The CLARA trial (NCT06041256) was a randomized, multi-center, double-masked study conducted in the U.S. and Canada. It included 97 participants randomized across five treatment arms to evaluate the safety, tolerability, and efficacy of AURN001. The treatment arms included varying doses of corneal endothelial cells (neltependocel) combined with a rho kinase inhibitor (Y-27632), corneal endothelial cells alone, and the rho kinase inhibitor alone.

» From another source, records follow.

import Summits.Ventures.LatticeQCDFlow.Exactness.IMHCoupledTimeAverageEstimator
import Summits.Ventures.LatticeQCDFlow.Exactness.IMHCoupledEstimatorReplicas
import Summits.Ventures.LatticeQCDFlow.Scoring.ReplicaChains
import HarnessLib

/-!
# A VARIANCE-DRIVEN exponential certificate for the coupled flow-MCMC estimator: the MEDIAN of `R` independent time-averaged coupled
# estimates is within `s` of `π f` except with probability `exp(−R/8)`, as soon as `4·[(2W − 1)Var_π f/L + r^k·C] ≤ s²`

HONEST FRAMING: exact (Metropolis-corrected) sampling algorithms for lattice gauge theory;
figures of merit are autocorrelation/cost numbers at stated couplings and volumes; no
continuum-physics claim.

Venture `LatticeQCDFlow` (cell pub-lqcd), topic `Exactness`; FANOUT row 30 (lean-1, GEN-39).  NEW WORK of the cell; sequel to GEN-37's
`Exactness/IMHCoupledTimeAverageEstimator` (the time-averaged coupled estimator of ONE pair,
`H̄ = (1/L)Σ_{l<L}(f(Y_{k+l}) + Σ_{n<N} D_{k+l+n})`, has `E(H̄ − π f)² ≤ v := (2W − 1)Var_π f/L + r^k(D² + (c − a)²W(2W + 1))` from every start,
`D = max(π f − a, c − π f)`) and to the tree's median-of-replicas lemma (`Scoring/ReplicaChains`: if `R` mutually independent statistics each have
second moment `≤ v` about `c` and `4v ≤ s²`, then at least half of them are `s`-far from `c` only with probability `≤ exp(−R/8)`).  Here, unlike the
Hoeffding bars of this generation's `…Hoeffding` ∕ `…BurnInHoeffding` whose exponent carries the RANGE `(c − a)²`, the radius is driven by the VARIANCE
`Var_π f` — the median trick in place of a Bernstein inequality («NOT CLAIMED: a variance-sensitive exponent» of those files):

* §1 (bookkeeping) **`measurable_crnLagAvg`**, **`abs_crnLagAvg_le`** — the time-averaged coupled estimate is a measurable statistic of the pair path bounded
  by `max|a||c| + N(c − a)`; **`crnLagAvg_replica_sq_le`** — its second moment about `π f` for a replica with the law of the pair chain is `≤ v`.
* §2 **`crnLagAvg_replicas_median_certificate`** — THE CERTIFICATE: `Z_0, …` mutually independent pair streams from ONE initial coupling, `s > 0` with
  `4v ≤ s²`; then `P(#{r < R : |H̄(Z_r) − π f| ≥ s} ≥ R/2) ≤ exp(−R/8)` — on the complement every sample median of `H̄(Z_0), …, H̄(Z_{R−1})` lies in
  `(π f − s, π f + s)`.  In numbers: `L = ⌈8(2W − 1)Var_π f/s²⌉`, `k = ⌈W·log(8(D² + (c − a)²W(2W + 1))/s²)⌉`, `R = ⌈8 log(1/δ)⌉` certify the median to
  accuracy `s` at confidence `1 − δ` — a budget `∝ W·Var_π f·log(1/δ)/s²` update rounds, VARIANCE- not range-driven;
  **`crnLagAvg_replicas_median_certificate_of_le`** — the same with the two conditions `8(2W − 1)Var_π f ≤ L s²` and `8 r^k(D² + (c − a)²W(2W + 1)) ≤ s²` spelled out.
Reading (gauge files): the median of `R` independent time-averaged coupled estimates of two exact gauge samplers is an exponentially reliable estimate of
`π f` whose window only needs to beat the equilibrium variance `(2/A − 1)Var_π f`, not the observable's range.
NOT CLAIMED: the constants `8`, `1/8` are not optimised; a Bernstein inequality proper; anything for unbounded `f`; any value of `A`.  No `sorry`, no new
definitions, nothing cited as a fact.
-/

noncomputable section

namespace Summit.Ventures.LatticeQCDFlow.Exactness

open MeasureTheory ProbabilityTheory Function Finset Filter
open scoped ENNReal unitInterval Topology
open Summit.Ventures.LatticeQCDFlow.Scoring

variable {Ω : Type*} [MeasurableSpace Ω] {q : Measure Ω} [IsProbabilityMeasure q] {w : Ω → ℝ}

/-! ## §1 The time-averaged coupled estimate as a bounded measurable statistic of the pair path -/

omit [IsProbabilityMeasure q] in
/-- Measurability of `z ↦ (1/L)Σ_{l<L}(f((z(k+l)).2) + Σ_{n<N}(f((z(k+l+n)).1) − f((z(k+l+n)).2)))`. [ours, bookkeeping] -/
theorem measurable_crnLagAvg {f : Ω → ℝ} (hf : Measurable f) (k N L : ℕ) :
    Measurable fun z : ℕ → Ω × Ω => (∑ l ∈ Finset.range L, (f ((z (k + l)).2) +
      ∑ n ∈ Finset.range N, (f ((z (k + l + n)).1) - f ((z (k + l + n)).2)))) / L :=
  (Finset.measurable_sum _ fun _ _ => (hf.comp (measurable_snd.comp (measurable_pi_apply _))).add
    (Finset.measurable_sum _ fun _ _ => (hf.comp (measurable_fst.comp (measurable_pi_apply _))).sub
      (hf.comp (measurable_snd.comp (measurable_pi_apply _))))).div_const _

omit [MeasurableSpace Ω] [IsProbabilityMeasure q] in
/-- `|H̄(z)| ≤ max|a||c| + N(c − a)` for `a ≤ f ≤ c`. [ours, bookkeeping] -/
theorem abs_crnLagAvg_le {f : Ω → ℝ} {a c : ℝ} (ha : ∀ x, a ≤ f x) (hc : ∀ x, f x ≤ c) (k N L : ℕ) (z : ℕ → Ω × Ω) :
    |(∑ l ∈ Finset.range L, (f ((z (k + l)).2) + ∑ n ∈ Finset.range N, (f ((z (k + l + n)).1) - f ((z (k + l + n)).2)))) / L| ≤
      max |a| |c| + N * (c - a) := by
  have hB : 0 ≤ max |a| |c| + N * (c - a) := by
    have h1 : 0 ≤ max |a| |c| := le_max_of_le_left (abs_nonneg a)
    rcases Nat.eq_zero_or_pos N with h0 | hpos
    · rw [h0, Nat.cast_zero, zero_mul, add_zero]; exact h1
    · have hca : a ≤ c := (ha (z 0).1).trans (hc (z 0).1)
      nlinarith [Nat.cast_nonneg (α := ℝ) N]
  rcases Nat.eq_zero_or_pos L with hL | hL
  · rw [hL]; simp only [Finset.range_zero, Finset.sum_empty, Nat.cast_zero, div_zero, abs_zero]; exact hB
  have hLpos : (0 : ℝ) < L := Nat.cast_pos.2 hL
  have hterm : ∀ l, |f ((z (k + l)).2) + ∑ n ∈ Finset.range N, (f ((z (k + l + n)).1) - f ((z (k + l + n)).2))| ≤
      max |a| |c| + N * (c - a) := fun l => by
    have h := abs_crnLagEstimator_le ha hc (k + l) N z
    simpa only [Nat.add_assoc] using h
  rw [abs_div, abs_of_pos hLpos, div_le_iff₀ hLpos]
  calc |∑ l ∈ Finset.range L, (f ((z (k + l)).2) + ∑ n ∈ Finset.range N, (f ((z (k + l + n)).1) - f ((z (k + l + n)).2)))|
      ≤ ∑ l ∈ Finset.range L, |f ((z (k + l)).2) + ∑ n ∈ Finset.range N, (f ((z (k + l + n)).1) - f ((z (k + l + n)).2))| :=
        abs_sum_le_sum_abs _ _
    _ ≤ ∑ l ∈ Finset.range L, (max |a| |c| + N * (c - a)) := sum_le_sum fun l _ => hterm l
    _ = (max |a| |c| + N * (c - a)) * L := by rw [sum_const, card_range, nsmul_eq_mul, mul_comm]

section Replicas

variable {Ω' : Type*} {mΩ' : MeasurableSpace Ω'} {μ : Measure Ω'} [IsProbabilityMeasure μ]
  {Z : ℕ → Ω' → (ℕ → Ω × Ω)}

omit [IsProbabilityMeasure μ] in
/-- **PER REPLICA: `E(H̄(Z_r) − π f)² ≤ (2W − 1)Var_π f/L + r^k(D² + (c − a)²W(2W + 1))`** for a stream with the law of the pair chain (transfer of GEN-37's
`crnLagAvg_sq_le_explicit`). [ours, bookkeeping] -/
theorem crnLagAvg_replica_sq_le [Fact (Measurable w)] (hw0 : ∀ y, 0 < w y) {x₀ : Ω} (hmax : ∀ y, w y ≤ w x₀)
    [IsProbabilityMeasure (q.withDensity fun y => ENNReal.ofReal (w y))]
    (Khat : Kernel (Ω × Ω) (Ω × Ω)) [IsMarkovKernel Khat]
    (hK : ∀ z : Ω × Ω, Khat z = (q.prod (volume : Measure unitInterval)).map (fun p : Ω × unitInterval =>
      ((if (p.2 : ℝ) * w z.1 ≤ w p.1 then p.1 else z.1), (if (p.2 : ℝ) * w z.2 ≤ w p.1 then p.1 else z.2))))
    (ν : Measure (Ω × Ω)) [IsProbabilityMeasure ν] {f : Ω → ℝ} (hf : Measurable f) {a c : ℝ} (ha : ∀ x, a ≤ f x)
    (hc : ∀ x, f x ≤ c) (k N : ℕ) {L : ℕ} (hL : L ≠ 0) (hZm : ∀ j, Measurable (Z j)) {r : ℕ}
    (hlaw : μ.map (Z r) = Kernel.trajMeasure (X := fun _ : ℕ => Ω × Ω) ν
      (fun n : ℕ => Khat.comap (fun h : (i : ↥(Finset.Iic n)) → Ω × Ω => h ⟨n, Finset.mem_Iic.2 le_rfl⟩)
        (measurable_pi_apply _))) :
    ∫ ω, ((∑ l ∈ Finset.range L, (f ((Z r ω (k + l)).2) +
        ∑ n ∈ Finset.range N, (f ((Z r ω (k + l + n)).1) - f ((Z r ω (k + l + n)).2)))) / L -
          ∫ x, f x ∂(q.withDensity fun y => ENNReal.ofReal (w y))) ^ 2 ∂μ ≤
      (2 * w x₀ - 1) * (∫ x, (f x - ∫ z, f z ∂(q.withDensity fun y => ENNReal.ofReal (w y))) ^ 2
          ∂(q.withDensity fun y => ENNReal.ofReal (w y))) / L +
        (1 - (w x₀)⁻¹) ^ k * (max (∫ z, f z ∂(q.withDensity fun y => ENNReal.ofReal (w y)) - a)
            (c - ∫ z, f z ∂(q.withDensity fun y => ENNReal.ofReal (w y))) ^ 2 + (c - a) ^ 2 * (w x₀ * (2 * w x₀ + 1))) := by
  have hφ : Measurable fun z : ℕ → Ω × Ω => ((∑ l ∈ Finset.range L, (f ((z (k + l)).2) +
      ∑ n ∈ Finset.range N, (f ((z (k + l + n)).1) - f ((z (k + l + n)).2)))) / L -
        ∫ x, f x ∂(q.withDensity fun y => ENNReal.ofReal (w y))) ^ 2 :=
    ((measurable_crnLagAvg hf k N L).sub_const _).pow_const 2
  rw [integral_comp_eq_of_map_eq (hZm r) hlaw hφ]
  exact crnLagAvg_sq_le_explicit hw0 hmax Khat hK ν hf ha hc k N hL

/-! ## §2 The median certificate -/

/-- **THE MEDIAN-OF-COUPLED-AVERAGES CERTIFICATE.**  `w` a `Fact`-measurable normalised weight maximal at `x₀` (`W = w(x₀)`, `r = 1 − 1/W`); `K̂` a CRN pair
kernel; `Z_0, Z_1, …` MUTUALLY independent pair streams from ONE initial coupling `ν̂`; `a ≤ f ≤ c` measurable; window `L ≠ 0`, burn-in `k`, truncation `N`;
`v = (2W − 1)Var_π f/L + r^k(D² + (c − a)²W(2W + 1))`; radius `s > 0` with `4v ≤ s²`.  Then
`P(#{r < R : |H̄(Z_r) − π f| ≥ s} ≥ R/2) ≤ exp(−R/8)`: every sample median of the `R` time-averaged coupled estimates lies within `s` of `π f` except with
probability `exp(−R/8)`. [ours — the tree's median-of-replicas lemma applied] -/
theorem crnLagAvg_replicas_median_certificate [Fact (Measurable w)] (hw0 : ∀ y, 0 < w y) {x₀ : Ω} (hmax : ∀ y, w y ≤ w x₀)
    [IsProbabilityMeasure (q.withDensity fun y => ENNReal.ofReal (w y))]
    (Khat : Kernel (Ω × Ω) (Ω × Ω)) [IsMarkovKernel Khat]
    (hK : ∀ z : Ω × Ω, Khat z = (q.prod (volume : Measure unitInterval)).map (fun p : Ω × unitInterval =>
      ((if (p.2 : ℝ) * w z.1 ≤ w p.1 then p.1 else z.1), (if (p.2 : ℝ) * w z.2 ≤ w p.1 then p.1 else z.2))))
    (ν : Measure (Ω × Ω)) [IsProbabilityMeasure ν] {f : Ω → ℝ} (hf : Measurable f) {a c : ℝ} (ha : ∀ x, a ≤ f x)
    (hc : ∀ x, f x ≤ c) (k N : ℕ) {L : ℕ} (hL : L ≠ 0) (hZm : ∀ j, Measurable (Z j))
    (hlaw : ∀ j, μ.map (Z j) = Kernel.trajMeasure (X := fun _ : ℕ => Ω × Ω) ν
      (fun n : ℕ => Khat.comap (fun h : (i : ↥(Finset.Iic n)) → Ω × Ω => h ⟨n, Finset.mem_Iic.2 le_rfl⟩)
        (measurable_pi_apply _)))
    (hind : iIndepFun Z μ) (R : ℕ) {s : ℝ} (hs : 0 < s)
    (hvs : 4 * ((2 * w x₀ - 1) * (∫ x, (f x - ∫ z, f z ∂(q.withDensity fun y => ENNReal.ofReal (w y))) ^ 2
          ∂(q.withDensity fun y => ENNReal.ofReal (w y))) / L +
        (1 - (w x₀)⁻¹) ^ k * (max (∫ z, f z ∂(q.withDensity fun y => ENNReal.ofReal (w y)) - a)
            (c - ∫ z, f z ∂(q.withDensity fun y => ENNReal.ofReal (w y))) ^ 2 + (c - a) ^ 2 * (w x₀ * (2 * w x₀ + 1)))) ≤ s ^ 2) :
    μ.real {ω | (R : ℝ) / 2 ≤ #{r ∈ range R | s ≤ |(∑ l ∈ Finset.range L, (f ((Z r ω (k + l)).2) +
        ∑ n ∈ Finset.range N, (f ((Z r ω (k + l + n)).1) - f ((Z r ω (k + l + n)).2)))) / L -
          ∫ x, f x ∂(q.withDensity fun y => ENNReal.ofReal (w y))|}} ≤ Real.exp (-(R / 8)) := by
  have hYm : ∀ r, Measurable fun ω => (∑ l ∈ Finset.range L, (f ((Z r ω (k + l)).2) +
      ∑ n ∈ Finset.range N, (f ((Z r ω (k + l + n)).1) - f ((Z r ω (k + l + n)).2)))) / L :=
    fun r => (measurable_crnLagAvg hf k N L).comp (hZm r)
  have hY2 : ∀ r < R, MemLp (fun ω => (∑ l ∈ Finset.range L, (f ((Z r ω (k + l)).2) +
      ∑ n ∈ Finset.range N, (f ((Z r ω (k + l + n)).1) - f ((Z r ω (k + l + n)).2)))) / L) 2 μ := fun r _ =>
    MemLp.of_bound (hYm r).aestronglyMeasurable (max |a| |c| + N * (c - a)) (ae_of_all _ fun ω => by
      rw [Real.norm_eq_abs]; exact abs_crnLagAvg_le ha hc k N L (Z r ω))
  have hind' : iIndepFun (fun r ω => (∑ l ∈ Finset.range L, (f ((Z r ω (k + l)).2) +
      ∑ n ∈ Finset.range N, (f ((Z r ω (k + l + n)).1) - f ((Z r ω (k + l + n)).2)))) / L) μ :=
    hind.comp (fun _ => _) fun _ => measurable_crnLagAvg hf k N L
  exact measureReal_half_replicas_far_le_of_sq hind' hYm hY2 hs hvs
    (fun r _ => crnLagAvg_replica_sq_le hw0 hmax Khat hK ν hf ha hc k N hL hZm (hlaw r))

/-- **THE CERTIFICATE WITH THE TWO CONDITIONS SPELLED OUT**: `8(2W − 1)Var_π f ≤ L·s²` (window beats the equilibrium variance) and
`8 r^k(D² + (c − a)²W(2W + 1)) ≤ s²` (burn-in beats the start-up term) ⇒ `P(#{r < R : |H̄(Z_r) − π f| ≥ s} ≥ R/2) ≤ exp(−R/8)`; with `R ≥ 8 log(1/δ)` the
right side is `≤ δ`. [ours] -/
theorem crnLagAvg_replicas_median_certificate_of_le [Fact (Measurable w)] (hw0 : ∀ y, 0 < w y) {x₀ : Ω} (hmax : ∀ y, w y ≤ w x₀)
    [IsProbabilityMeasure (q.withDensity fun y => ENNReal.ofReal (w y))]
    (Khat : Kernel (Ω × Ω) (Ω × Ω)) [IsMarkovKernel Khat]
    (hK : ∀ z : Ω × Ω, Khat z = (q.prod (volume : Measure unitInterval)).map (fun p : Ω × unitInterval =>
      ((if (p.2 : ℝ) * w z.1 ≤ w p.1 then p.1 else z.1), (if (p.2 : ℝ) * w z.2 ≤ w p.1 then p.1 else z.2))))
    (ν : Measure (Ω × Ω)) [IsProbabilityMeasure ν] {f : Ω → ℝ} (hf : Measurable f) {a c : ℝ} (ha : ∀ x, a ≤ f x)
    (hc : ∀ x, f x ≤ c) (k N : ℕ) {L : ℕ} (hL : L ≠ 0) (hZm : ∀ j, Measurable (Z j))
    (hlaw : ∀ j, μ.map (Z j) = Kernel.trajMeasure (X := fun _ : ℕ => Ω × Ω) ν
      (fun n : ℕ => Khat.comap (fun h : (i : ↥(Finset.Iic n)) → Ω × Ω => h ⟨n, Finset.mem_Iic.2 le_rfl⟩)
        (measurable_pi_apply _)))
    (hind : iIndepFun Z μ) (R : ℕ) {s : ℝ} (hs : 0 < s)
    (hLs : 8 * ((2 * w x₀ - 1) * ∫ x, (f x - ∫ z, f z ∂(q.withDensity fun y => ENNReal.ofReal (w y))) ^ 2
          ∂(q.withDensity fun y => ENNReal.ofReal (w y))) ≤ L * s ^ 2)
    (hks : 8 * ((1 - (w x₀)⁻¹) ^ k * (max (∫ z, f z ∂(q.withDensity fun y => ENNReal.ofReal (w y)) - a)
            (c - ∫ z, f z ∂(q.withDensity fun y => ENNReal.ofReal (w y))) ^ 2 + (c - a) ^ 2 * (w x₀ * (2 * w x₀ + 1)))) ≤ s ^ 2) :
    μ.real {ω | (R : ℝ) / 2 ≤ #{r ∈ range R | s ≤ |(∑ l ∈ Finset.range L, (f ((Z r ω (k + l)).2) +
        ∑ n ∈ Finset.range N, (f ((Z r ω (k + l + n)).1) - f ((Z r ω (k + l + n)).2)))) / L -
          ∫ x, f x ∂(q.withDensity fun y => ENNReal.ofReal (w y))|}} ≤ Real.exp (-(R / 8)) := by
  refine crnLagAvg_replicas_median_certificate hw0 hmax Khat hK ν hf ha hc k N hL hZm hlaw hind R hs ?_
  have hLpos : (0 : ℝ) < L := Nat.cast_pos.2 (Nat.pos_of_ne_zero hL)
  have h1 : 4 * ((2 * w x₀ - 1) * (∫ x, (f x - ∫ z, f z ∂(q.withDensity fun y => ENNReal.ofReal (w y))) ^ 2
      ∂(q.withDensity fun y => ENNReal.ofReal (w y))) / L) ≤ s ^ 2 / 2 := by
    rw [mul_div_assoc', div_le_iff₀ hLpos]
    linarith
  linarith

end Replicas

end Summit.Ventures.LatticeQCDFlow.Exactness

end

Key Findings from the CLARA Trial
The primary endpoint of the trial was the proportion of responders achieving a ≥15-letter improvement (≥3-line gain) in best-corrected visual acuity (BCVA) at 6 months. The high-dose AURN001 arm (1.0 × 10⁶ neltependocel + 100 μM Y-27632) showed that 50% of patients achieved this improvement (p=0.020), compared to 14.3% in the Y-27632-only arm. Key secondary endpoints, including change in BCVA and central corneal thickness (CCT) at 6 months, also demonstrated statistically significant improvements in the high-dose AURN001 arm (p=0.002 and p=0.012, respectively) compared to the Y-27632-only arm.
According to Aurion Biotech, a dose-dependent response was observed across the three AURN001 treatment arms. The mean age across all groups was 71.4 years, with 55% of participants being female. Mean baseline BCVA was 53.5 letters (approximately 20/85 Snellen), and mean CCT was 676.6 microns.
Addressing Unmet Needs in Corneal Edema Treatment
Corneal endothelial dysfunction affects millions worldwide. When corneal endothelial cells die or degrade, they do not regenerate in vivo, leading to corneal edema and vision loss. Current treatment options, such as corneal transplants, are complex, invasive, and limited by donor tissue availability. It is estimated that there is only one healthy donor cornea for every 70 diseased eyes, highlighting a significant unmet need for minimally invasive, effective therapies that are not restricted by donor supply.
Dr. Zaina Al-Mohtaseb, a cataract, refractive, & cornea surgeon with Whitsett Vision Group, noted that current treatments like Descemet membrane endothelial keratoplasty (DMEK) involve challenging post-operative care and carry risks such as the need for additional procedures. AURN001 significantly reduces patient burden, requiring minimal post-operative positioning and offering a simpler recovery.
Safety and Future Directions
All treatment arms demonstrated favorable safety profiles, with no dose-dependent trends in adverse events (AEs). No ocular serious adverse events (SAEs) were reported. The most frequently reported ocular treatment-emergent adverse events (TEAEs) were ocular hypertension (9.3%), conjunctival hemorrhage (5.2%), and eye pain (4.1%).
"Based on these findings, combined with the generally favorable safety profile in the CLARA trial, we look forward to advancing the high dose of AURN001 into our proposed Phase 3 pivotal trials," said Michael Goldstein, MD, MBA, president and chief medical officer of Aurion Biotech.
Aurion Biotech is also preparing to commercially launch its cell therapy in Japan under the trade name Vyznova in September 2024. The FDA has granted AURN001 both Breakthrough Therapy and Regenerative Medicine Advanced Therapy (RMAT) designations.